## YOUR TASK
Below are the records. Retype exactly the lines between the lines holding "have hBoxc : IsCompact Box := by" and "set Q : Matrix (Fin n) (Fin n) (AdeleRing", inclusive.
━━━━━━━━
/-
Copyright (c) 2026 the pub-hodgecm-mathlib formalisation cell (harness21).  Prover seat hodgecm-mathlib-K2Liu-p09 (g0): Track B «K2-LIT»,
#184♮ = hLiu418 = stmt-HodgeConjecture-24832, file #9 of the K2_Liu road, organ (III-b) step E5′ (B2: compact fundamental set for `N_Δ(L⁺)\N_Δ(𝔸)`); 2026-09-04.
-/
import Summits.HodgeConjecture.HodgeConjecture.Theorems.K2LiuSiegelDoubledUnipotentChart    -- ★ B3a `υ`, `skew_proj`, …
import Summits.HodgeConjecture.HodgeConjecture.Theorems.K2LiuSiegelDoubledRationalPoints    -- ★ B1c `mem_ratH_of_blk_eq_unip_map`, `map_cstar`, …
import Literature.NumberTheory.Automorphic.AdelicFundamentalDomain                          -- ★ Tate's fundamental domain `D ⊆ 𝔸_L`
import HarnessLib

/-!
# Crux `HLiu418`, Track B road `K2_Liu`, unit U3a «SIEGEL EISENSTEIN SERIES», file #9 — helper 19 (organ (III-b), step E5′, part B2):
# A COMPACT FUNDAMENTAL SET for `N_Δ(L⁺) \ N_Δ(𝔸)` (the unipotent radical of the Siegel parabolic is cocompact modulo its rational points)

Cell `hodgecm-mathlib`, crux item hLiu418 = `stmt-HodgeConjecture-24832`; squad K2 ∕ K2Liu, prover K2Liu-p09 (g0).  THEOREMS ONLY; lane
`--supports stmt-HodgeConjecture-24832` (count-neutral helper: hypothesis `hCN` of ★ `godement_parabolic_integral` for `P_Δ(𝔸)`, PLAN v3 §B2,
socket #9 `sig_K2LiuSiegelEisensteinDoubledSummable`).

**`exists_compact_unipotent_cover`**: for the unipotent chart `υ = n ∘ π` (★ `exists_unipotentChart`, taken as HYPOTHESES through its
characterisation) there is a compact `C_N ⊆ N_Δ(𝔸)` with `∀ u ∈ N_Δ(𝔸) ∃ γ ∈ N_Δ(𝔸) ∩ H(L⁺), γ⁻¹ u ∈ C_N`.  PROOF (Tate's `𝔸_L = L + D` entrywise,
★ `existsUnique_add_algebraMap_mem_adeleFundamentalDomain`, no trace-zero bookkeeping thanks to the projection `π`): write the skew coordinate
`B = blkB (blk u)` as `Q + E` with `Q ∈ M_n(L)` and `E ∈ M_n(D̄)`; `π Q` is skew AND rational, so `γ := υ Q = n(π Q) ∈ H(L⁺)` (★
`mem_ratH_of_blk_eq_unip_map`, `π` commutes with `L → 𝔸_L`), and `γ⁻¹ u = υ(Q)⁻¹ υ(Q + E) = υ E ∈ υ(M_n(D̄)) =: C_N`, compact (Tychonoff,
★ `isCompact_closure_adeleFundamentalDomain`, continuity of `υ`).  [Garrett (2018) §1.5, §3.10: `N_ℚ\N_𝔸` compact; Tate (1967) 4.1.]

HONEST LABEL.  Count-neutral helper of the K2_Liu road; it retires nothing by itself: `HC_CM` is proved only modulo the 7 printed
citations (2 remaining named inputs: hLiu418 = `stmt-HodgeConjecture-24832`, h413 = `stmt-HodgeConjecture-24833`) until rung 0 closes.

## References
* [Garrett2018] P. Garrett, *Modern Analysis of Automorphic Forms by Example* (2018), §1.5, §3.10.
* [TateThesis1967] J. Tate, *Fourier analysis in number fields and Hecke's zeta-functions*, §4.1 (Thm. 4.1.3, Cor. 4.1.1).
-/

set_option autoImplicit false
-- the mandated namespace repeats the single-problem summit's segment (`HodgeConjecture.HodgeConjecture`)
set_option linter.dupNamespace false

noncomputable section

open scoped Matrix
open NumberField IsDedekindDomain

namespace Summit.HodgeConjecture.HodgeConjecture.Cruxes.HLiu418.K2LiuSiegelDoubledUnipotentCover

open Literature.NumberTheory.GelbartRogawski1991.AdaptedBlocks
open Literature.NumberTheory.Automorphic Literature.NumberTheory.Automorphic.UnitaryGroup
open Literature.NumberTheory.GelbartRogawski1991 Literature.NumberTheory.GelbartRogawski1991.GRConstruction
open Literature.NumberTheory.K2Lit.SiegelDoubled
open UnitaryDualPair
open Summit.HodgeConjecture.HodgeConjecture.Cruxes.HLiu418.K2LiuSiegelDoubledLeviAlgebra
open Summit.HodgeConjecture.HodgeConjecture.Cruxes.HLiu418.K2LiuSiegelDoubledBlkUnitary
open Summit.HodgeConjecture.HodgeConjecture.Cruxes.HLiu418.K2LiuSiegelDoubledLeviMatrix
open Summit.HodgeConjecture.HodgeConjecture.Cruxes.HLiu418.K2LiuSiegelDoubledUnipotentChart
open Summit.HodgeConjecture.HodgeConjecture.Cruxes.HLiu418.K2LiuSiegelDoubledRationalPoints

section Doubled

variable (L : Type) [Field L] [NumberField L] [IsCMField L]
variable {N M n : ℕ} (e : Fin N × Fin M ≃ Fin n)
  (dV : Fin N → L) (hdV : ∀ i, IsCMField.complexConj L (dV i) = dV i)
  (dW : Fin M → L) (hdW : ∀ i, IsCMField.complexConj L (dW i) = dW i)

/-- **`π` commutes with `L → 𝔸_L`**: `(π_L Y) ⊗ 1 = π_𝔸 (Y ⊗ 1)`. [folklore] -/
theorem map_proj (hdV0 : ∀ i, dV i ≠ 0) (hdW0 : ∀ i, dW i ≠ 0) (Y : Matrix (Fin n) (Fin n) L) :
    (⅟(2 : L) • (Y + -(((gramR L e dV hdV dW hdW).map (algebraMap (Fp L) L))⁻¹ *
        (Y.map ((IsCMField.complexConj L : L ≃ₐ[Fp L] L) : L →+* L))ᵀ * (gramR L e dV hdV dW hdW).map (algebraMap (Fp L) L)))).map
        (algebraMap L (AdeleRing (𝓞 L) L)) =
      ⅟(2 : AdeleRing (𝓞 L) L) • ((Y.map (algebraMap L (AdeleRing (𝓞 L) L))) +
        -(((gramR L e dV hdV dW hdW).map ((algebraMap L (AdeleRing (𝓞 L) L)).comp (algebraMap (Fp L) L)))⁻¹ *
          ((Y.map (algebraMap L (AdeleRing (𝓞 L) L))).map (conjAdele (Fp L) L (IsCMField.complexConj L)))ᵀ *
          (gramR L e dV hdV dW hdW).map ((algebraMap L (AdeleRing (𝓞 L) L)).comp (algebraMap (Fp L) L)))) := by
  obtain ⟨hT, -, -, hTA⟩ := gramRL_facts L e dV hdV dW hdW hdV0 hdW0
  have hsm : ∀ (c : L) (X : Matrix (Fin n) (Fin n) L), (c • X).map (algebraMap L (AdeleRing (𝓞 L) L)) =
      algebraMap L (AdeleRing (𝓞 L) L) c • X.map (algebraMap L (AdeleRing (𝓞 L) L)) := fun c X => by
    ext i j; simp
  rw [hsm, algebraMap_invOf_two L, Matrix.map_add _ (map_add _), Matrix.map_neg _ (map_neg _), Matrix.map_mul, Matrix.map_mul,
    map_nonsing_inv_of_isUnit _ hT, hTA, map_cstar (algebraMap L (AdeleRing (𝓞 L) L)) (fun x => algebraMap_conj (Fp L) L _ x)]

/-- **A COMPACT FUNDAMENTAL SET for `N_Δ(L⁺) \ N_Δ(𝔸)`** (`dV, dW ≠ 0`).  For a unipotent chart `υ` of `N_Δ` (★ `exists_unipotentChart`:
continuous, `blk (υ X) = n(π X)`, multiplicative, `υ (blkB (blk u)) = u`), there is a compact `C_N ⊆ N_Δ` such that every `u ∈ N_Δ` is
`γ c` with `γ ∈ N_Δ ∩ H(L⁺)` and `c ∈ C_N`. [cite: Garrett2018, §3.10] [cite: TateThesis1967, §4.1 Thm. 4.1.3] -/
theorem exists_compact_unipotent_cover (hdV0 : ∀ i, dV i ≠ 0) (hdW0 : ∀ i, dW i ≠ 0)
    {Ng : Subgroup (siegelDelta L e dV hdV dW hdW : Subgroup (HA L e dV hdV dW hdW))}
    (υ : Matrix (Fin n) (Fin n) (AdeleRing (𝓞 L) L) → ↥Ng) (hυc : Continuous υ)
    (hυblk : ∀ X, blk L e dV hdV dW hdW (((υ X : ↥Ng) : (siegelDelta L e dV hdV dW hdW : Subgroup (HA L e dV hdV dW hdW))) : HA L e dV hdV dW hdW) =
      cayR (AdeleRing (𝓞 L) L) (Fin n) * Matrix.fromBlocks 1
        (⅟(2 : AdeleRing (𝓞 L) L) • (X + -(((gramR L e dV hdV dW hdW).map ((algebraMap L (AdeleRing (𝓞 L) L)).comp (algebraMap (Fp L) L)))⁻¹ *
          (X.map (conjAdele (Fp L) L (IsCMField.complexConj L)))ᵀ *
          (gramR L e dV hdV dW hdW).map ((algebraMap L (AdeleRing (𝓞 L) L)).comp (algebraMap (Fp L) L))))) 0 1 *
        cayRinv (AdeleRing (𝓞 L) L) (Fin n))
    (hυadd : ∀ X X', υ (X + X') = υ X * υ X')
    (hυB : ∀ u : ↥Ng, υ (blkB (blk L e dV hdV dW hdW ((u : (siegelDelta L e dV hdV dW hdW : Subgroup (HA L e dV hdV dW hdW))) :
      HA L e dV hdV dW hdW))) = u) :
    ∃ CN : Set ↥Ng, IsCompact CN ∧ ∀ u : ↥Ng, ∃ γ : ↥Ng,
      ((γ : (siegelDelta L e dV hdV dW hdW : Subgroup (HA L e dV hdV dW hdW))) : HA L e dV hdV dW hdW) ∈ ratH L e dV hdV dW hdW ∧
        γ⁻¹ * u ∈ CN := by
  classical
  obtain ⟨hT, hTσ, hTt, -⟩ := gramRL_facts L e dV hdV dW hdW hdV0 hdW0
  have hσL : ∀ x, ((IsCMField.complexConj L : L ≃ₐ[Fp L] L) : L →+* L) (((IsCMField.complexConj L : L ≃ₐ[Fp L] L) : L →+* L) x) = x :=
    fun x => IsCMField.complexConj_apply_apply L x
  -- the box `M_n(D̄)` and its image
  set D : Set (AdeleRing (𝓞 L) L) := closure (adeleFundamentalDomain L) with hD
  have hDc : IsCompact D := isCompact_closure_adeleFundamentalDomain L
  set Box : Set (Matrix (Fin n) (Fin n) (AdeleRing (𝓞 L) L)) := {E | ∀ i j, E i j ∈ D} with hBox
  have hBoxc : IsCompact Box := by
    have h : Box = Set.pi Set.univ (fun _ : Fin n => Set.pi Set.univ (fun _ : Fin n => D)) := by
      ext E
      exact ⟨fun h => Set.mem_univ_pi.2 fun i => Set.mem_univ_pi.2 fun j => h i j,
        fun h i j => Set.mem_univ_pi.1 (Set.mem_univ_pi.1 h i) j⟩
    rw [h]
    exact isCompact_univ_pi fun _ => isCompact_univ_pi fun _ => hDc
  refine ⟨υ '' Box, hBoxc.image hυc, fun u => ?_⟩
  -- decompose the skew coordinate `B = Q + E`
  set B : Matrix (Fin n) (Fin n) (AdeleRing (𝓞 L) L) :=
    blkB (blk L e dV hdV dW hdW ((u : (siegelDelta L e dV hdV dW hdW : Subgroup (HA L e dV hdV dW hdW))) : HA L e dV hdV dW hdW)) with hB
  choose ξ hξ using fun x : AdeleRing (𝓞 L) L => (existsUnique_add_algebraMap_mem_adeleFundamentalDomain L x).exists
  set q : Matrix (Fin n) (Fin n) L := fun i j => -ξ (B i j) with hq
  set Q : Matrix (Fin n) (Fin n) (AdeleRing (𝓞 L) L) := q.map (algebraMap L (AdeleRing (𝓞 L) L)) with hQ
  set E : Matrix (Fin n) (Fin n) (AdeleRing (𝓞 L) L) := B - Q with hE
  have hEBox : E ∈ Box := by
    intro i j
    refine subset_closure ?_
    have h := hξ (B i j)
    rw [hE, hQ, Matrix.sub_apply, Matrix.map_apply, hq]
    dsimp only
    rwa [map_neg, sub_neg_eq_add, add_comm]
  have hBQE : B = Q + E := by rw [hE, add_sub_cancel]
  -- the rational element `γ = υ Q`
  refine ⟨υ Q, ?_, ?_⟩
  · refine mem_ratH_of_blk_eq_unip_map L e dV hdV dW hdW (Y := ⅟(2 : L) • (q + -(((gramR L e dV hdV dW hdW).map (algebraMap (Fp L) L))⁻¹ *
        (q.map ((IsCMField.complexConj L : L ≃ₐ[Fp L] L) : L →+* L))ᵀ * (gramR L e dV hdV dW hdW).map (algebraMap (Fp L) L))))
      (skew_proj hT hTσ hTt hσL q) ?_
    rw [hυblk, map_proj L e dV hdV dW hdW hdV0 hdW0]
  · rw [← hυB u, ← hB, hBQE, hυadd, inv_mul_cancel_left]
    exact Set.mem_image_of_mem _ hEBox

end Doubled

end Summit.HodgeConjecture.HodgeConjecture.Cruxes.HLiu418.K2LiuSiegelDoubledUnipotentCover

end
━━━━━━━━
## EXERCISE ANSWER
  have hBoxc : IsCompact Box := by
    have h : Box = Set.pi Set.univ (fun _ : Fin n => Set.pi Set.univ (fun _ : Fin n => D)) := by
      ext E
      exact ⟨fun h => Set.mem_univ_pi.2 fun i => Set.mem_univ_pi.2 fun j => h i j,
        fun h i j => Set.mem_univ_pi.1 (Set.mem_univ_pi.1 h i) j⟩
    rw [h]
    exact isCompact_univ_pi fun _ => isCompact_univ_pi fun _ => hDc
  refine ⟨υ '' Box, hBoxc.image hυc, fun u => ?_⟩
  -- decompose the skew coordinate `B = Q + E`
  set B : Matrix (Fin n) (Fin n) (AdeleRing (𝓞 L) L) :=
    blkB (blk L e dV hdV dW hdW ((u : (siegelDelta L e dV hdV dW hdW : Subgroup (HA L e dV hdV dW hdW))) : HA L e dV hdV dW hdW)) with hB
  choose ξ hξ using fun x : AdeleRing (𝓞 L) L => (existsUnique_add_algebraMap_mem_adeleFundamentalDomain L x).exists
  set q : Matrix (Fin n) (Fin n) L := fun i j => -ξ (B i j) with hq
  set Q : Matrix (Fin n) (Fin n) (AdeleRing (𝓞 L) L) := q.map (algebraMap L (AdeleRing (𝓞 L) L)) with hQ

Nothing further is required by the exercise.